*** Opening of Working data ***
open Matrix CategoryTheory AlgebraicGeometry Topology
open Literature.AlgebraicGeometry.Motives (AbelianVariety AlgPoints CartierDivisor SchemeOver ComplexPoints)
open Literature.AlgebraicGeometry.AbelianSchemes (AbelianSchemeOver)
open Literature.NumberTheory.Automorphic (siegelUpperHalfSpace)
open Literature.NumberTheory.ModularForms.SiegelUpperHalfSpace
open Literature.Geometry.Kaehler (ComplexTorus)
open Literature.Geometry.Kaehler.ComplexTorus (proj cover)
open Literature.Geometry.ComplexAnalytic (totalOver)

namespace Literature.AlgebraicGeometry.ModuliOfAbelianVarieties

variable {g : ℕ} {δ : Fin g → ℕ}

/-! ### §1 The BRIDGE: a period relation `L ∘ Π_Z = Π_{Z′} ∘ M` in REL form gives `Z′ = gDHom(M) • Z` -/

namespace SiegelModuli

/-- The matrix of a `ℂ`-linear automorphism of `ℂ^g` has invertible determinant (plumbing twin of the private helper of ★
`SiegelModuliRelation`). [folklore] -/
private theorem isUnit_det_toMatrix'_equiv (L : (Fin g → ℂ) ≃ₗ[ℂ] (Fin g → ℂ)) :
    IsUnit (LinearMap.toMatrix' (L : (Fin g → ℂ) →ₗ[ℂ] (Fin g → ℂ))).det := by
  refine isUnit_det_of_left_inverse (B := LinearMap.toMatrix' (L.symm : (Fin g → ℂ) →ₗ[ℂ] _)) ?_
  rw [← LinearMap.toMatrix'_comp,
    show (L.symm : (Fin g → ℂ) →ₗ[ℂ] (Fin g → ℂ)).comp (L : (Fin g → ℂ) →ₗ[ℂ] (Fin g → ℂ)) =
      LinearMap.id from LinearMap.ext fun v ↦ L.symm_apply_apply v, LinearMap.toMatrix'_id]

/-- **THE BRIDGE ([Lange2023AbelianVarietiesComplex] Prop. 3.1.4 (i) ⇒ (ii), pointwise, REL form).**  If a `ℂ`-linear automorphism `L` of
`ℂ^g` and `M ∈ Sp_δ(ℤ)` satisfy `L (Π_Z w) = Π_{Z′} (M w)` for every real `w` (the relation of ★ `AuxChartGS.Z_equivariant` ∕ of the field
`unif_eq_unif_iff` of ★ `SiegelModuliDatum` ∕ (U2+)), then `gDHom(M) • Z = Z′` for the tree՚s action of `Sp_δ(ℤ)` on `𝔥_g` through Lange՚s
`G_D` (★ `rel_iff_matrix` turns the relation into `L·(Z, Δ) = (Z′, Δ)·M`, ★ `moeb_toGD_eq_of_rel` computes `Z = toGD(M)(Z′)`, and
`toGD(M) = gDHom(M)⁻¹`). [cite: Lange2023AbelianVarietiesComplex, §3.1.2 Prop. 3.1.4; §3.1.4 (3.8)] -/
theorem gDHom_smul_eq_of_periodMap_rel (hδ : ∀ i, 0 < δ i) {Z Z' : Matrix (Fin g) (Fin g) ℂ}
    (hZ : Z ∈ siegelUpperHalfSpace g) (hZ' : Z' ∈ siegelUpperHalfSpace g)
    {M : GL (Fin g ⊕ Fin g) ℤ} (hM : M ∈ symplecticLatticeGroup δ) (L : (Fin g → ℂ) ≃ₗ[ℂ] (Fin g → ℂ))
    (hrel : ∀ w : Fin g ⊕ Fin g → ℝ, L (siegelPeriodMap δ Z w) = siegelPeriodMap δ Z' (intAct M w)) :
    gDHom δ hδ ⟨M, hM⟩ • (⟨Z, hZ⟩ : siegelUpperHalfSpace g) = ⟨Z', hZ'⟩ := by
  have hmat := (rel_iff_matrix δ Z Z' (L : (Fin g → ℂ) →ₗ[ℂ] (Fin g → ℂ))
    (M : Matrix (Fin g ⊕ Fin g) (Fin g ⊕ Fin g) ℤ)).1 hrel
  have hZeq := (moeb_toGD_eq_of_rel hδ hZ.1 hZ'.1 (isUnit_det_toMatrix'_equiv L) hmat).symm
  rw [← eq_inv_smul_iff, gDHom_inv]
  apply Subtype.ext
  rw [coe_smul]
  exact hZeq

/-- **The bridge in the `hZZ′` orientation of ★ MRK-UNIQ ∕ MRK-TRANSPORT ∕ MRK-READ**: `Z′ = gDHom(M) • Z`.
[cite: Lange2023AbelianVarietiesComplex, §3.1.2 Prop. 3.1.4] -/
theorem eq_gDHom_smul_of_periodMap_rel (hδ : ∀ i, 0 < δ i) {Z Z' : Matrix (Fin g) (Fin g) ℂ}
    (hZ : Z ∈ siegelUpperHalfSpace g) (hZ' : Z' ∈ siegelUpperHalfSpace g)
    {M : GL (Fin g ⊕ Fin g) ℤ} (hM : M ∈ symplecticLatticeGroup δ) (L : (Fin g → ℂ) ≃ₗ[ℂ] (Fin g → ℂ))
    (hrel : ∀ w : Fin g ⊕ Fin g → ℝ, L (siegelPeriodMap δ Z w) = siegelPeriodMap δ Z' (intAct M w)) :
    (⟨Z', hZ'⟩ : siegelUpperHalfSpace g) = gDHom δ hδ ⟨M, hM⟩ • ⟨Z, hZ⟩ :=
  (gDHom_smul_eq_of_periodMap_rel hδ hZ hZ' hM L hrel).symm

/-- **The bridge on the existential shape** of ★ `AuxChartGS.Z_equivariant` ∕ the (U2+) clause `unif_iff` (`∃ M ∈ Γ_δ(N), ∃ L, …`): there is
`M ∈ Γ_δ(N)` (as an element of `Sp_δ(ℤ)`) with `Z′ = gDHom(M) • Z` — the first two conjuncts of ★ `exists_siegelLevelGroup_smul_ratRep_of_lifts`
without any marking. [cite: Lange2023AbelianVarietiesComplex, §3.1.2 Prop. 3.1.4] -/
theorem exists_eq_gDHom_smul_of_exists_periodMap_rel (hδ : ∀ i, 0 < δ i) {N : ℕ} {Z Z' : Matrix (Fin g) (Fin g) ℂ}
    (hZ : Z ∈ siegelUpperHalfSpace g) (hZ' : Z' ∈ siegelUpperHalfSpace g)
    (h : ∃ M ∈ siegelLevelGroup δ N, ∃ L : (Fin g → ℂ) ≃ₗ[ℂ] (Fin g → ℂ),
      ∀ w : Fin g ⊕ Fin g → ℝ, L (siegelPeriodMap δ Z w) = siegelPeriodMap δ Z' (intAct M w)) :
    ∃ M : symplecticLatticeGroup δ, (M : GL (Fin g ⊕ Fin g) ℤ) ∈ siegelLevelGroup δ N ∧
      (⟨Z', hZ'⟩ : siegelUpperHalfSpace g) = gDHom δ hδ M • ⟨Z, hZ⟩ := by
  obtain ⟨M, hM, L, hrel⟩ := h
  exact ⟨⟨M, hM.1⟩, hM, eq_gDHom_smul_of_periodMap_rel hδ hZ hZ' hM.1 L hrel⟩

end SiegelModuli

/-! ### §2 MRK-READ with the transport in REL form and the avatars in `Π_Z`-form -/

section Read

variable {N : ℕ} {S : Scheme} {B : AbelianSchemeOver S} {s : Spec (CommRingCat.of ℂ) ⟶ S} {D : B.DualPair}
  {lam : B.X ⟶ D.hat.X} {φ : B.LevelStructure g N} {Θ Θ' : CartierDivisor (B.fibre s).toAbelianVariety.X.left}
  {r : gspFinAdelic δ} {Z Z' : Matrix (Fin g) (Fin g) ℂ}

open SiegelModuli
*** Close of Working data ***
> **Work to be completed**
What is needed is an exact copy of every entry.

> **Result of this exercise**
open Matrix CategoryTheory AlgebraicGeometry Topology
open Literature.AlgebraicGeometry.Motives (AbelianVariety AlgPoints CartierDivisor SchemeOver ComplexPoints)
open Literature.AlgebraicGeometry.AbelianSchemes (AbelianSchemeOver)
open Literature.NumberTheory.Automorphic (siegelUpperHalfSpace)
open Literature.NumberTheory.ModularForms.SiegelUpperHalfSpace
open Literature.Geometry.Kaehler (ComplexTorus)
open Literature.Geometry.Kaehler.ComplexTorus (proj cover)
open Literature.Geometry.ComplexAnalytic (totalOver)

namespace Literature.AlgebraicGeometry.ModuliOfAbelianVarieties

variable {g : ℕ} {δ : Fin g → ℕ}

/-! ### §1 The BRIDGE: a period relation `L ∘ Π_Z = Π_{Z′} ∘ M` in REL form gives `Z′ = gDHom(M) • Z` -/

namespace SiegelModuli

/-- The matrix of a `ℂ`-linear automorphism of `ℂ^g` has invertible determinant (plumbing twin of the private helper of ★
`SiegelModuliRelation`). [folklore] -/
private theorem isUnit_det_toMatrix'_equiv (L : (Fin g → ℂ) ≃ₗ[ℂ] (Fin g → ℂ)) :
    IsUnit (LinearMap.toMatrix' (L : (Fin g → ℂ) →ₗ[ℂ] (Fin g → ℂ))).det := by
  refine isUnit_det_of_left_inverse (B := LinearMap.toMatrix' (L.symm : (Fin g → ℂ) →ₗ[ℂ] _)) ?_
  rw [← LinearMap.toMatrix'_comp,
    show (L.symm : (Fin g → ℂ) →ₗ[ℂ] (Fin g → ℂ)).comp (L : (Fin g → ℂ) →ₗ[ℂ] (Fin g → ℂ)) =
      LinearMap.id from LinearMap.ext fun v ↦ L.symm_apply_apply v, LinearMap.toMatrix'_id]

/-- **THE BRIDGE ([Lange2023AbelianVarietiesComplex] Prop. 3.1.4 (i) ⇒ (ii), pointwise, REL form).**  If a `ℂ`-linear automorphism `L` of
`ℂ^g` and `M ∈ Sp_δ(ℤ)` satisfy `L (Π_Z w) = Π_{Z′} (M w)` for every real `w` (the relation of ★ `AuxChartGS.Z_equivariant` ∕ of the field
`unif_eq_unif_iff` of ★ `SiegelModuliDatum` ∕ (U2+)), then `gDHom(M) • Z = Z′` for the tree՚s action of `Sp_δ(ℤ)` on `𝔥_g` through Lange՚s
`G_D` (★ `rel_iff_matrix` turns the relation into `L·(Z, Δ) = (Z′, Δ)·M`, ★ `moeb_toGD_eq_of_rel` computes `Z = toGD(M)(Z′)`, and
`toGD(M) = gDHom(M)⁻¹`). [cite: Lange2023AbelianVarietiesComplex, §3.1.2 Prop. 3.1.4; §3.1.4 (3.8)] -/
theorem gDHom_smul_eq_of_periodMap_rel (hδ : ∀ i, 0 < δ i) {Z Z' : Matrix (Fin g) (Fin g) ℂ}
    (hZ : Z ∈ siegelUpperHalfSpace g) (hZ' : Z' ∈ siegelUpperHalfSpace g)
    {M : GL (Fin g ⊕ Fin g) ℤ} (hM : M ∈ symplecticLatticeGroup δ) (L : (Fin g → ℂ) ≃ₗ[ℂ] (Fin g → ℂ))
    (hrel : ∀ w : Fin g ⊕ Fin g → ℝ, L (siegelPeriodMap δ Z w) = siegelPeriodMap δ Z' (intAct M w)) :
    gDHom δ hδ ⟨M, hM⟩ • (⟨Z, hZ⟩ : siegelUpperHalfSpace g) = ⟨Z', hZ'⟩ := by
  have hmat := (rel_iff_matrix δ Z Z' (L : (Fin g → ℂ) →ₗ[ℂ] (Fin g → ℂ))
    (M : Matrix (Fin g ⊕ Fin g) (Fin g ⊕ Fin g) ℤ)).1 hrel
  have hZeq := (moeb_toGD_eq_of_rel hδ hZ.1 hZ'.1 (isUnit_det_toMatrix'_equiv L) hmat).symm
  rw [← eq_inv_smul_iff, gDHom_inv]
  apply Subtype.ext
  rw [coe_smul]
  exact hZeq

/-- **The bridge in the `hZZ′` orientation of ★ MRK-UNIQ ∕ MRK-TRANSPORT ∕ MRK-READ**: `Z′ = gDHom(M) • Z`.
[cite: Lange2023AbelianVarietiesComplex, §3.1.2 Prop. 3.1.4] -/
theorem eq_gDHom_smul_of_periodMap_rel (hδ : ∀ i, 0 < δ i) {Z Z' : Matrix (Fin g) (Fin g) ℂ}
    (hZ : Z ∈ siegelUpperHalfSpace g) (hZ' : Z' ∈ siegelUpperHalfSpace g)
    {M : GL (Fin g ⊕ Fin g) ℤ} (hM : M ∈ symplecticLatticeGroup δ) (L : (Fin g → ℂ) ≃ₗ[ℂ] (Fin g → ℂ))
    (hrel : ∀ w : Fin g ⊕ Fin g → ℝ, L (siegelPeriodMap δ Z w) = siegelPeriodMap δ Z' (intAct M w)) :
    (⟨Z', hZ'⟩ : siegelUpperHalfSpace g) = gDHom δ hδ ⟨M, hM⟩ • ⟨Z, hZ⟩ :=
  (gDHom_smul_eq_of_periodMap_rel hδ hZ hZ' hM L hrel).symm

/-- **The bridge on the existential shape** of ★ `AuxChartGS.Z_equivariant` ∕ the (U2+) clause `unif_iff` (`∃ M ∈ Γ_δ(N), ∃ L, …`): there is
`M ∈ Γ_δ(N)` (as an element of `Sp_δ(ℤ)`) with `Z′ = gDHom(M) • Z` — the first two conjuncts of ★ `exists_siegelLevelGroup_smul_ratRep_of_lifts`
without any marking. [cite: Lange2023AbelianVarietiesComplex, §3.1.2 Prop. 3.1.4] -/
theorem exists_eq_gDHom_smul_of_exists_periodMap_rel (hδ : ∀ i, 0 < δ i) {N : ℕ} {Z Z' : Matrix (Fin g) (Fin g) ℂ}
    (hZ : Z ∈ siegelUpperHalfSpace g) (hZ' : Z' ∈ siegelUpperHalfSpace g)
    (h : ∃ M ∈ siegelLevelGroup δ N, ∃ L : (Fin g → ℂ) ≃ₗ[ℂ] (Fin g → ℂ),
      ∀ w : Fin g ⊕ Fin g → ℝ, L (siegelPeriodMap δ Z w) = siegelPeriodMap δ Z' (intAct M w)) :
    ∃ M : symplecticLatticeGroup δ, (M : GL (Fin g ⊕ Fin g) ℤ) ∈ siegelLevelGroup δ N ∧
      (⟨Z', hZ'⟩ : siegelUpperHalfSpace g) = gDHom δ hδ M • ⟨Z, hZ⟩ := by
  obtain ⟨M, hM, L, hrel⟩ := h
  exact ⟨⟨M, hM.1⟩, hM, eq_gDHom_smul_of_periodMap_rel hδ hZ hZ' hM.1 L hrel⟩

end SiegelModuli

/-! ### §2 MRK-READ with the transport in REL form and the avatars in `Π_Z`-form -/

section Read

variable {N : ℕ} {S : Scheme} {B : AbelianSchemeOver S} {s : Spec (CommRingCat.of ℂ) ⟶ S} {D : B.DualPair}
  {lam : B.X ⟶ D.hat.X} {φ : B.LevelStructure g N} {Θ Θ' : CartierDivisor (B.fibre s).toAbelianVariety.X.left}
  {r : gspFinAdelic δ} {Z Z' : Matrix (Fin g) (Fin g) ℂ}

open SiegelModuli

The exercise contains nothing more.